Table 2 shows the effect of the reaction conditions on the yield of 3- (5-methylfur-2-yl) -1,3-diphenylpropan-1-one 1a (examples 1-11).

As can be seen from table 2, the result, namely, obtaining 3- (5-methyl-fur-2-yl) -1,3-diphenylpropan-1-one 1a, with the highest possible yield can be achieved by stirring a mixture of the starting compounds at room temperature in 1,2-dichloroethane in the presence of 10 mol.% copper (II) bromide for 4 hours. The use of such catalysts as CuSO ₄ , Cu (OAc) ₂ , CuCl ₂ , HBr, HCl or AcOH in 1,2-dichloroethane at room temperature, as well as the replacement of the solvent with DMF or 1,4-dioxane, does not allow one to isolate the target product with higher output.

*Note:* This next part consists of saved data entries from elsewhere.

import Summits.ValiantsHypothesis.ValiantsHypothesis.Theorems.GrenetZeonTwoDimCoefficientsUnitReducedTop
import Summits.ValiantsHypothesis.ValiantsHypothesis.Theorems.GrenetZeonTwoDimCoefficientsStubUnitDichotomy
import HarnessLib

/-!
# Crux `GrenetZeon.TwoDimCoefficients` (stmt-ValiantsHypothesis-8062), line `dim2_cases`:
# calibration of the registered stub `stub_unitDichotomy`

Two kernel-checked facts behind the seat's census of `stub_unitDichotomy` (`UnitDichotomy`: an affine
`m × m` determinant with no zero on `Z(per_n)`, `n ≥ 3`, is constant or `n² ≤ 2m + 2`):

* `unit_dichotomy_up_to_powerful_top` — WHAT IS PROVED.  Combining `unit_trichotomy`
  (`…UnitCase`) with the reduced case (`…UnitReducedTop`): the dichotomy holds except possibly when
  `det A = c + per_n · q` with `q ≠ 0` and `per_n ∣ top(q)` (the top homogeneous component of `q`);
  in particular it holds whenever `deg(det A) < 2n`.
* `sq_bound_of_unitDichotomy` — WHAT THE STUB SILENTLY CONTAINS.  `UnitDichotomy` implies, for every
  `a, b ≠ 0` and every affine `m × m` matrix `A` with `det A = (a + b·per_n)²`, the bound
  `n² ≤ 2m + 2` — a determinantal-complexity lower bound for a SQUARE, `dc((a + b per_n)²) ≥ (n²-2)/2`,
  out of reach of the Hessian method (every zero of a square is a double zero) and not in print.
* `splitRepr_of_det_eq_sq` — and such squares DO occur in the crux: `per_n = u² - w²` with
  `u = (per_n + 1)/2`, `w = (per_n - 1)/2` is a SPLIT representation (`SplitRepr n m`) as soon as
  `u²` and `w²` are affine `m × m` determinants.

HONEST FRAMING: bookkeeping for an ASIDE item; nothing here bears on `VP ≠ VNP`.
-/

set_option linter.dupNamespace false

noncomputable section

namespace Summit.ValiantsHypothesis.ValiantsHypothesis.Cruxes.TwoDimCoefficients.DimTwoCases

open MvPolynomial Matrix
open Literature.Computability.AlgebraicComplexity

/-- **The unit dichotomy up to the powerful-top residue.**  For `n ≥ 3` and an affine `m × m` matrix
`A` whose determinant has no zero on `Z(per_n)`: `det A` is constant, or `n² ≤ 2m + 2`, or
`det A = c + per_n · q` with `q ≠ 0` and `per_n ∣ top(q)`. -/
theorem unit_dichotomy_up_to_powerful_top {n : ℕ} (hn : 3 ≤ n) (m : ℕ) (A : AffMat n m)
    (hA : IsAffine A)
    (hZ : ∀ p : Fin n × Fin n → ℂ, eval p (perPoly (Fin n) ℂ) = 0 → eval p A.det ≠ 0) :
    (∃ c : ℂ, A.det = C c) ∨ n ^ 2 ≤ 2 * m + 2 ∨
      ∃ (c : ℂ) (q : MvPolynomial (Fin n × Fin n) ℂ), q ≠ 0 ∧
        A.det = C c + perPoly (Fin n) ℂ * q ∧
        perPoly (Fin n) ℂ ∣ homogeneousComponent q.totalDegree q := by
  rcases unit_trichotomy hn m A hA hZ with h | h | ⟨c, q, -, hq, hdet⟩
  · exact Or.inl h
  · exact Or.inr (Or.inl (by omega))
  · have hq0 : q ≠ 0 := by rintro rfl; simp at hq
    by_cases hdvd : perPoly (Fin n) ℂ ∣ homogeneousComponent q.totalDegree q
    · exact Or.inr (Or.inr ⟨c, q, hq0, hdet, hdvd⟩)
    · exact Or.inr (Or.inl (sq_le_two_mul_add_two_of_det_eq_of_not_dvd hn A hA hq0 hdet hdvd))

/-- The unit dichotomy holds whenever `deg (det A) < 2n` (then `deg q < n`, so `per_n ∤ top(q)`). -/
theorem unit_dichotomy_of_totalDegree_lt {n : ℕ} (hn : 3 ≤ n) (m : ℕ) (A : AffMat n m)
    (hA : IsAffine A)
    (hZ : ∀ p : Fin n × Fin n → ℂ, eval p (perPoly (Fin n) ℂ) = 0 → eval p A.det ≠ 0)
    (hdeg : A.det.totalDegree < 2 * n) :
    (∃ c : ℂ, A.det = C c) ∨ n ^ 2 ≤ 2 * m + 2 := by
  haveI : Nonempty (Fin n) := ⟨⟨0, by omega⟩⟩
  rcases unit_trichotomy hn m A hA hZ with h | h | ⟨c, q, -, hq, hdet⟩
  · exact Or.inl h
  · exact Or.inr (by omega)
  · have hq0 : q ≠ 0 := by rintro rfl; simp at hq
    refine Or.inr (sq_le_two_mul_add_two_of_det_eq_of_totalDegree_lt hn A hA hq0 hdet ?_)
    -- `deg (c + per q) = n + deg q < 2n`
    have hper : (perPoly (Fin n) ℂ).totalDegree = n := by
      rw [(totalDegree_perPoly_holds (n := Fin n) (k := ℂ) : (perPoly (Fin n) ℂ).totalDegree = _),
        Fintype.card_fin]
    have hprod : (perPoly (Fin n) ℂ * q).totalDegree = n + q.totalDegree := by
      rw [totalDegree_mul_of_isDomain (perPoly_irreducible (n := Fin n) (R := ℂ)).ne_zero hq0, hper]
    have hsum : (C c + perPoly (Fin n) ℂ * q).totalDegree = n + q.totalDegree := by
      rw [totalDegree_add_eq_right_of_totalDegree_lt, hprod]
      rw [hprod, totalDegree_C]
      omega
    rw [hdet, hsum] at hdeg
    omega

/-- **What `UnitDichotomy` silently asserts.**  The registered stub implies the lower bound
`n² ≤ 2m + 2` for every affine `m × m` representation of the SQUARE `(a + b·per_n)²`, `a b ≠ 0`. -/
theorem sq_bound_of_unitDichotomy (h : UnitDichotomy) {n : ℕ} (hn : 3 ≤ n) {m : ℕ}
    (A : AffMat n m) (hA : IsAffine A) {a b : ℂ} (ha : a ≠ 0) (hb : b ≠ 0)
    (hdet : A.det = (C a + C b * perPoly (Fin n) ℂ) ^ 2) : n ^ 2 ≤ 2 * m + 2 := by
  haveI : Nonempty (Fin n) := ⟨⟨0, by omega⟩⟩
  have hZ : ∀ p : Fin n × Fin n → ℂ, eval p (perPoly (Fin n) ℂ) = 0 → eval p A.det ≠ 0 := by
    intro p hp
    rw [hdet, map_pow, map_add, eval_C, map_mul, eval_C, hp, mul_zero, add_zero]
    exact pow_ne_zero _ ha
  rcases h n hn m A hA hZ with ⟨c, hc⟩ | hle
  · exfalso
    -- `(a + b per)²` has degree `2n ≠ 0`
    have hlin : (C a + C b * perPoly (Fin n) ℂ).totalDegree = n := by
      have hper : (perPoly (Fin n) ℂ).totalDegree = n := by
        rw [(totalDegree_perPoly_holds (n := Fin n) (k := ℂ) : (perPoly (Fin n) ℂ).totalDegree = _),
          Fintype.card_fin]
      have hmul : (C b * perPoly (Fin n) ℂ).totalDegree = n := by
        rw [totalDegree_mul_of_isDomain (by rwa [Ne, C_eq_zero])
          (perPoly_irreducible (n := Fin n) (R := ℂ)).ne_zero, totalDegree_C, zero_add, hper]
      rw [totalDegree_add_eq_right_of_totalDegree_lt] <;> rw [hmul]
      rw [totalDegree_C]; omega
    have hne : C a + C b * perPoly (Fin n) ℂ ≠ 0 := by
      intro h0; rw [h0, totalDegree_zero] at hlin; omega
    have hsq : ((C a + C b * perPoly (Fin n) ℂ) ^ 2).totalDegree = 2 * n := by
      rw [sq, totalDegree_mul_of_isDomain hne hne, hlin]; ring
    rw [← hdet, hc, totalDegree_C] at hsq
    omega
  · exact hle

/-- **Squares occur in the split shape.**  `per_n = u² - w²` with `u = (per_n + 1)/2`,
`w = (per_n - 1)/2`: affine `m × m` representations of the two squares give a SPLIT representation of
`per_n` of size `m`. -/
theorem splitRepr_of_det_eq_sq {n m : ℕ} (A B : AffMat n m) (hA : IsAffine A) (hB : IsAffine B)
    (hdA : A.det = (C 2⁻¹ + C 2⁻¹ * perPoly (Fin n) ℂ) ^ 2)
    (hdB : B.det = (C (-2⁻¹) + C 2⁻¹ * perPoly (Fin n) ℂ) ^ 2) : SplitRepr n m := by
  refine ⟨1, -1, A, B, hA, hB, ?_⟩
  have hneg : (C (-2⁻¹ : ℂ) : MvPolynomial (Fin n × Fin n) ℂ) = -C 2⁻¹ := map_neg C _
  rw [hdA, hdB, hneg, map_one, map_neg, map_one]
  have h4 : (C (2⁻¹ : ℂ) : MvPolynomial (Fin n × Fin n) ℂ) * C 2⁻¹ * 4 = 1 := by
    rw [← C_mul, show (4 : MvPolynomial (Fin n × Fin n) ℂ) = C 4 from (map_ofNat C 4).symm,
      ← C_mul, show ((2 : ℂ)⁻¹ * 2⁻¹ * 4 : ℂ) = 1 by norm_num, C_1]
  linear_combination (-(perPoly (Fin n) ℂ)) * h4

/-! ### Addendum (after p580672): the bound is unconditional

`stub_unitDichotomy : UnitDichotomy` was LANDED by seat val-width-8062-p3
(`…GrenetZeonTwoDimCoefficientsStubUnitDichotomy`, the isotropy / kernel-plane form of Mignon–Ressayre,
which uses only the zero SET of `det A` and is therefore blind to powers).  So the bound that
`sq_bound_of_unitDichotomy` extracts from the stub is simply TRUE, and the phrase "out of reach of the
Hessian method … not in print" in this file's header describes the Hessian-of-`det A` ROUTE only, not
the statement; the "powerful residue" of `unit_dichotomy_up_to_powerful_top` is closed by p3's theorem.
The seat's earlier `stub-misstated` census note on the item is retracted (evidence
`retraction-unitDichotomy.md`). -/

/-- **Unconditional square bound.** Every affine `m × m` matrix whose determinant is
`(a + b·per_n)²` (`a, b ≠ 0`, `n ≥ 3`) has `n² ≤ 2m + 2`; p3's
`sq_le_two_mul_of_det_eq_C_add_perPoly_mul` even gives `n² ≤ 2m`. -/
theorem sq_bound_of_det_eq_sq {n : ℕ} (hn : 3 ≤ n) {m : ℕ} (A : AffMat n m) (hA : IsAffine A)
    {a b : ℂ} (ha : a ≠ 0) (hb : b ≠ 0) (hdet : A.det = (C a + C b * perPoly (Fin n) ℂ) ^ 2) :
    n ^ 2 ≤ 2 * m + 2 :=
  sq_bound_of_unitDichotomy stub_unitDichotomy hn A hA ha hb hdet

/-- **The unit dichotomy, unconditionally** (restated from p3's `stub_unitDichotomy` in the
trichotomy vocabulary of `…UnitCase`): constant, or `n² ≤ 2m + 2` — no residue. -/
theorem unit_dichotomy {n : ℕ} (hn : 3 ≤ n) (m : ℕ) (A : AffMat n m) (hA : IsAffine A)
    (hZ : ∀ p : Fin n × Fin n → ℂ, eval p (perPoly (Fin n) ℂ) = 0 → eval p A.det ≠ 0) :
    (∃ c : ℂ, A.det = C c) ∨ n ^ 2 ≤ 2 * m + 2 :=
  stub_unitDichotomy n hn m A hA hZ

end Summit.ValiantsHypothesis.ValiantsHypothesis.Cruxes.TwoDimCoefficients.DimTwoCases
import Literature.Geometry.Lorentzian.CarterSliverCapSmallness
import Mathlib.Analysis.SpecialFunctions.Log.Basic
import HarnessLib

/-!
# The logarithmic length condition of the threshold sliver
(namespace `Literature.Geometry.Lorentzian.Kerr`.)

Bookkeeping for `CarterSliverRegimeKernel.sliverRegime_kernel_le`, continued from
`CarterSliverSmallness`: the condition `100ε_c(log(r₃ − r₊) − log X_low)/κ ≤ 1` controlling the tortoise
length of the low-coefficient stretch `[b₁, s₃]` after the cap. With `u := |S|/(r₊ − r₋) ≤ ξ₁`
(`S = (r₊² + a²)σ`) the ratio `(r₃ − r₊)/X_low` is `≤ 3.88·10¹⁰/(θ₁²u)` while `ε_c/κ ≤ 12u·(r₊² + a²)κ/…`,
precisely `100ε_c/κ ≤ 1200u`; since `log Q ≤ 2√Q`, the product is `≤ 4.8·10⁸√u/θ₁ ≤ 1` for
`ξ₁ ≤ 10⁻¹⁸θ₁⁴`:

* `sliver_log_small` — the condition, given `A_cap X* ≤ 1` (from `sliver_cap_small`).

Near-extremal Kerr programme, crux `KappaExplicitWaveDecay`. Folklore arithmetic.

## References
* M. Dafermos, I. Rodnianski, Y. Shlapentokh-Rothman, arXiv:1402.7034 = Ann. of Math. 183 (2016),
  §8 (key `DafermosRodnianskiShlapentokhrothman2014`).
-/

noncomputable section

open Set

namespace Literature.Geometry.Lorentzian

namespace Kerr

section SliverLog

variable {M a ω Λ θ₁ ξ₁ ε₀ : ℝ} {m : ℤ}

set_option maxHeartbeats 400000 in
-- one long chain of elementary inequalities
/-- **The logarithmic length condition of the sliver.** Under the hypotheses of `sliver_cap_small`
(`ξ₁ ≤ 10⁻¹⁸θ₁⁴`, `σ ≠ 0`) and given `A_cap X* ≤ 1`:
`100ε_c(log(r₃ − r₊) − log X_low)/κ ≤ 1`. [folklore] -/
theorem sliver_log_small (hMa : IsSubextremal M a) (ha : M / 2 ≤ |a|) (hadm : IsAdmissibleTriple a ω m Λ)
    (hm : 0 < m) (hε₀ : ε₀ ≤ 1 / (16 * M)) (hcone : |ω - m * horizonAngularVelocity M a| ≤ ε₀ * |(m : ℝ)|)
    (hθ₁ : 0 < θ₁) (hθ₁1 : θ₁ ≤ 1)
    (hBF : (1 + θ₁) * (2 * rPlus M a * ω) ^ 2 ≤ Λ - 2 * a * m * ω)
    (hξ₁le : ξ₁ ≤ 1e-18 * θ₁ ^ 4)
    (hσ0 : ω - m * horizonAngularVelocity M a ≠ 0)
    (hσ : |ω - m * horizonAngularVelocity M a| ≤ 2 * ξ₁ * surfaceGravity M a)
    {Xs Xl Acap εc CA cQ r₃ : ℝ}
    (hXs : Xs = 24 * ((rPlus M a ^ 2 + a ^ 2) * (ω - m * horizonAngularVelocity M a)) ^ 2 /
      ((rPlus M a - rMinus M a) * θ₁ ^ 2 * (Λ - 2 * a * m * ω)))
    (hXl : Xl = ((rPlus M a ^ 2 + a ^ 2) * (ω - m * horizonAngularVelocity M a)) ^ 2 /
      (8 * (rPlus M a - rMinus M a) * (|Λ - 2 * a * m * ω| + 3)))
    (hn1 : Acap * Xs ≤ 1)
    (hε : εc = 2 * |ω - m * horizonAngularVelocity M a| * Real.exp (Acap * Xs))
    (hCA : CA = (2 * rPlus M a) ^ 2 + a ^ 2) (hc : cQ = θ₁ * (Λ - 2 * a * m * ω) / (32 * CA))
    (hr₃ : r₃ = rPlus M a + 131072 * Xs + 2 * εc / cQ) :
    100 * εc * (Real.log (r₃ - rPlus M a) - Real.log Xl) / surfaceGravity M a ≤ 1 := by
  have haM : |a| ≤ M := le_of_lt hMa
  have hM : 0 < M := hMa.pos
  have hrp : 0 < rPlus M a := rPlus_pos hM a
  have hMr : M ≤ rPlus M a := M_le_rPlus M a
  have hr2M : rPlus M a ≤ 2 * M := rPlus_le_two_mul_self hM.le a
  have hκ : 0 < surfaceGravity M a := hMa.surfaceGravity_pos
  obtain ⟨hΛ1, hMω, hs1, hs, hΛ', hΛ'3, hP, hd, hT⟩ := sliver_atoms hMa ha hadm hm hε₀ hcone hθ₁.le hBF hσ
  set Λ' := Λ - 2 * a * m * ω with hΛ'def
  set σ := ω - m * horizonAngularVelocity M a with hσdef
  set P := rPlus M a ^ 2 + a ^ 2 with hPdef
  set d := rPlus M a - rMinus M a with hddef
  set T := |P * σ| with hTdef
  have hP0 : 0 < P := by rw [hPdef]; positivity
  have hd0 : 0 < d := by rw [hd]; positivity
  have hΛ'0 : 0 < Λ' := by linarith only [hΛ', hΛ1]
  have hσa : 0 < |σ| := abs_pos.2 hσ0
  have hTeq : T = P * |σ| := by rw [hTdef, abs_mul, abs_of_pos hP0]
  have hT0 : 0 < T := by rw [hTeq]; positivity
  have hTd : T ≤ ξ₁ * d := hT
  have hPr : rPlus M a ^ 2 ≤ P := by
    rw [hP]; have := mul_le_mul_of_nonneg_right hr2M hrp.le; nlinarith only [this]
  have ha2 : a ^ 2 ≤ rPlus M a ^ 2 := by
    have h1 : |a| ≤ rPlus M a := haM.trans hMr
    have h2 := mul_le_mul h1 h1 (abs_nonneg a) hrp.le
    rw [← sq_abs a]; nlinarith only [h2]
  have hξ1 : ξ₁ ≤ 1e-18 := hξ₁le.trans (by
    have : θ₁ ^ 4 ≤ 1 := pow_le_one₀ hθ₁.le hθ₁1; linarith only [this])
  -- `X* = 24T²/(dθ₁²Λ′)`, `X_low = T²/(8d(|Λ′|+3))`
  have hXs' : Xs = 24 * T ^ 2 / (d * θ₁ ^ 2 * Λ') := by rw [hXs, hTdef, sq_abs]
  have hXl' : Xl = T ^ 2 / (8 * d * (|Λ'| + 3)) := by rw [hXl, hTdef, sq_abs]
  have hXs0 : 0 < Xs := by rw [hXs']; positivity
  have hXl0 : 0 < Xl := by rw [hXl']; positivity
  -- `ε_c ≤ 6|σ|`, `C_A ≤ 5P`, `2ε_c/c_Q ≤ 1920 T/(θ₁Λ′)`
  have hεle : εc ≤ 6 * |σ| := by
    rw [hε]
    have h1 : Real.exp (Acap * Xs) ≤ Real.exp 1 := Real.exp_le_exp.2 hn1
    have h2 : Real.exp 1 ≤ 3 := by have := Real.exp_one_lt_d9; linarith only [this]
    have h3 := mul_le_mul_of_nonneg_left (h1.trans h2) (show 0 ≤ 2 * |σ| by positivity)
    linarith only [h3]
  have hε0 : 0 ≤ εc := by rw [hε]; positivity
  have hCA0 : 0 < CA := by rw [hCA]; positivity
  have hCAP : CA ≤ 5 * P := by rw [hCA]; nlinarith only [ha2, hPr]
  have hcQ0 : 0 < cQ := by rw [hc]; positivity
  have hgain : 2 * εc / cQ ≤ 1920 * T / (θ₁ * Λ') := by
    rw [hc, div_div_eq_mul_div, div_le_div_iff₀ (by positivity) (by positivity)]
    have h1 : εc * CA ≤ 6 * |σ| * (5 * P) := mul_le_mul hεle hCAP hCA0.le (by positivity)
    have h2 : |σ| * P = T := by rw [hTeq]; ring
    have h3 : εc * CA ≤ 30 * T := by nlinarith only [h1, h2]
    have h4 := mul_le_mul_of_nonneg_right h3 (show 0 ≤ θ₁ * Λ' by positivity)
    nlinarith only [h4]
  -- the ratio `(r₃ − r₊)/X_low ≤ Q := 3.88·10¹⁰ d/(θ₁² T)`
  have hr₃pos : 0 < r₃ - rPlus M a := by
    rw [hr₃]; have : 0 ≤ 2 * εc / cQ := by positivity
    linarith only [hXs0, this]
  set u := T / d with hu
  have hu0 : 0 < u := by rw [hu]; positivity
  have huξ : u ≤ ξ₁ := by rw [hu, div_le_iff₀ hd0]; exact hTd
  have hu1 : u ≤ 1 := huξ.trans (hξ1.trans (by norm_num))
  set Q := 3.88e10 / (θ₁ ^ 2 * u) with hQ
  have hQ0 : 0 < Q := by rw [hQ]; positivity
  have hratio : (r₃ - rPlus M a) / Xl ≤ Q := by
    rw [div_le_iff₀ hXl0, hr₃, hXl']
    -- `131072 X* + 2ε/c_Q ≤ 3145728 T²/(dθ₁²Λ′) + 1920 T/(θ₁Λ′)` and `|Λ′| + 3 ≤ 6Λ ≤ 1536 Λ′`
    have h1 : rPlus M a + 131072 * Xs + 2 * εc / cQ - rPlus M a ≤
        3145728 * T ^ 2 / (d * θ₁ ^ 2 * Λ') + 1920 * T / (θ₁ * Λ') := by
      have e : 131072 * Xs = 3145728 * T ^ 2 / (d * θ₁ ^ 2 * Λ') := by rw [hXs']; ring
      linarith only [hgain, e]
    refine h1.trans ?_
    have hΛ6 : |Λ'| + 3 ≤ 1536 * Λ' := by linarith only [hΛ'3, hΛ', hΛ1]
    -- `Q · T²/(8d(|Λ′|+3)) ≥ Q T²/(12288 d Λ′)` and this dominates both terms
    have h2 : Q * (T ^ 2 / (8 * d * (1536 * Λ'))) ≤ Q * (T ^ 2 / (8 * d * (|Λ'| + 3))) := by
      apply mul_le_mul_of_nonneg_left _ hQ0.le
      apply div_le_div_of_nonneg_left (sq_nonneg _) (by positivity)
      have := mul_le_mul_of_nonneg_left hΛ6 (show 0 ≤ 8 * d by positivity)
      linarith only [this]
    refine le_trans ?_ h2
    rw [hQ, hu]
    -- both sides explicit: `3145728 T²/(dθ₁²Λ′) + 1920 T/(θ₁Λ′) ≤ 3.88e10 d/(θ₁² T) · T²/(12288 dΛ′)`
    have e : 3.88e10 / (θ₁ ^ 2 * (T / d)) * (T ^ 2 / (8 * d * (1536 * Λ'))) =
        3.88e10 / 12288 * T / (θ₁ ^ 2 * Λ') := by
      field_simp
      ring
    rw [e]
    -- `3145728 T²/(dθ₁²Λ′) ≤ 3145728 ξ₁ T/(θ₁²Λ′)` (`T ≤ ξ₁ d`), `1920 T/(θ₁Λ′) ≤ 1920 T/(θ₁²Λ′)`
    have h3 : 3145728 * T ^ 2 / (d * θ₁ ^ 2 * Λ') ≤ 3145728 * ξ₁ * T / (θ₁ ^ 2 * Λ') := by
      rw [div_le_div_iff₀ (by positivity) (by positivity)]
      have h6 := mul_le_mul_of_nonneg_left hTd hT0.le
      have h7 := mul_le_mul_of_nonneg_right h6 (show 0 ≤ 3145728 * (θ₁ ^ 2 * Λ') by positivity)
      have e : T * (ξ₁ * d) * (3145728 * (θ₁ ^ 2 * Λ')) = 3145728 * ξ₁ * T * (d * θ₁ ^ 2 * Λ') := by ring
      have e' : T * T * (3145728 * (θ₁ ^ 2 * Λ')) = 3145728 * T ^ 2 * (θ₁ ^ 2 * Λ') := by ring
      linarith only [h7, e, e']
    have h4 : 1920 * T / (θ₁ * Λ') ≤ 1920 * T / (θ₁ ^ 2 * Λ') := by
      apply div_le_div_of_nonneg_left (by positivity) (by positivity)
      have h6 : θ₁ ^ 2 ≤ θ₁ := by
        have := mul_le_mul_of_nonneg_right hθ₁1 hθ₁.le
        have e : θ₁ * θ₁ = θ₁ ^ 2 := (sq θ₁).symm
        linarith only [this, e]
      exact mul_le_mul_of_nonneg_right h6 hΛ'0.le
    have h5 : 3145728 * ξ₁ * T / (θ₁ ^ 2 * Λ') + 1920 * T / (θ₁ ^ 2 * Λ') ≤
        3.88e10 / 12288 * T / (θ₁ ^ 2 * Λ') := by
      rw [← add_div, div_le_div_iff_of_pos_right (by positivity)]
      have := mul_le_mul_of_nonneg_right hξ1 hT0.le
      nlinarith only [this, hT0]
    linarith only [h3, h4, h5]
  -- `log(r₃ − r₊) − log X_low ≤ log Q ≤ 2√Q` (`log √Q ≤ √Q − 1`)
  have hlogQ : Real.log Q ≤ 2 * Real.sqrt Q := by
    have h1 : Real.log (Real.sqrt Q) ≤ Real.sqrt Q - 1 := Real.log_le_sub_one_of_pos (Real.sqrt_pos.2 hQ0)
    have h2 : Real.log (Real.sqrt Q) = Real.log Q / 2 := Real.log_sqrt hQ0.le
    rw [h2] at h1
    linarith only [h1]
  have hlog : Real.log (r₃ - rPlus M a) - Real.log Xl ≤ 2 * Real.sqrt Q := by
    rw [← Real.log_div hr₃pos.ne' hXl0.ne']
    exact (Real.log_le_log (div_pos hr₃pos hXl0) hratio).trans hlogQ
  -- `100ε/κ ≤ 1200 u`: `ε ≤ 6|σ| = 6T/P`, `d = 2Pκ`
  have hεκ : 100 * εc / surfaceGravity M a ≤ 1200 * u := by
    rw [div_le_iff₀ hκ, hu]
    have h1 : |σ| = T / P := by rw [hTeq]; field_simp
    have h2 : surfaceGravity M a = d / (2 * P) := by rw [hd]; field_simp
    rw [h2]
    have : 100 * εc ≤ 600 * (T / P) := by rw [← h1]; linarith only [hεle]
    calc 100 * εc ≤ 600 * (T / P) := this
      _ = 1200 * (T / d) * (d / (2 * P)) := by field_simp; norm_num
  -- assemble: `1200 u · 2√Q ≤ 1` since `(2400 u √Q)² = 5.76e6 u² Q = 2.23e17 u/θ₁² ≤ 1`
  have hprod : 1200 * u * (2 * Real.sqrt Q) ≤ 1 := by
    have h0 : 0 ≤ 1200 * u * (2 * Real.sqrt Q) := by positivity
    have h1 : (1200 * u * (2 * Real.sqrt Q)) ^ 2 ≤ 1 := by
      have e : (1200 * u * (2 * Real.sqrt Q)) ^ 2 = 5.76e6 * u ^ 2 * Q := by
        rw [mul_pow, mul_pow, mul_pow, Real.sq_sqrt hQ0.le]; ring
      rw [e, hQ]
      have e2 : 5.76e6 * u ^ 2 * (3.88e10 / (θ₁ ^ 2 * u)) = 2.23488e17 * u / θ₁ ^ 2 := by
        field_simp; ring
      rw [e2, div_le_one (by positivity)]
      have h6 : u ≤ 1e-18 * θ₁ ^ 4 := huξ.trans hξ₁le
      have h7 : θ₁ ^ 4 ≤ θ₁ ^ 2 := pow_le_pow_of_le_one hθ₁.le hθ₁1 (by norm_num)
      linarith only [h6, h7, sq_nonneg θ₁]
    exact (pow_le_one_iff_of_nonneg h0 two_ne_zero).1 h1
  -- final
  rcases le_or_gt 0 (Real.log (r₃ - rPlus M a) - Real.log Xl) with hpos | hneg
  · calc 100 * εc * (Real.log (r₃ - rPlus M a) - Real.log Xl) / surfaceGravity M a
        = 100 * εc / surfaceGravity M a * (Real.log (r₃ - rPlus M a) - Real.log Xl) := by ring
      _ ≤ 1200 * u * (2 * Real.sqrt Q) := mul_le_mul hεκ hlog hpos (by positivity)
      _ ≤ 1 := hprod
  · have : 100 * εc * (Real.log (r₃ - rPlus M a) - Real.log Xl) / surfaceGravity M a ≤ 0 :=
      div_nonpos_of_nonpos_of_nonneg (mul_nonpos_of_nonneg_of_nonpos (by positivity) hneg.le) hκ.le
    linarith only [this]

end SliverLog

end Kerr

end Literature.Geometry.Lorentzian

end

Thus, by method 1, a number of derivatives of 3- (5-methylfur-2-yl) -1,3-diphenylpropan-1-one 1a-k were obtained in yields of 42-83%.

Claims (1)

The method of obtaining derivatives of 3-furylpropan-1-ones of the General formula 1,

characterized in that a mixture of available α, β-unsaturated carbonyl compounds, 2-methylfuran, copper (II) bromide is stirred in 1,2-dichloroethane at room temperature for 4 hours.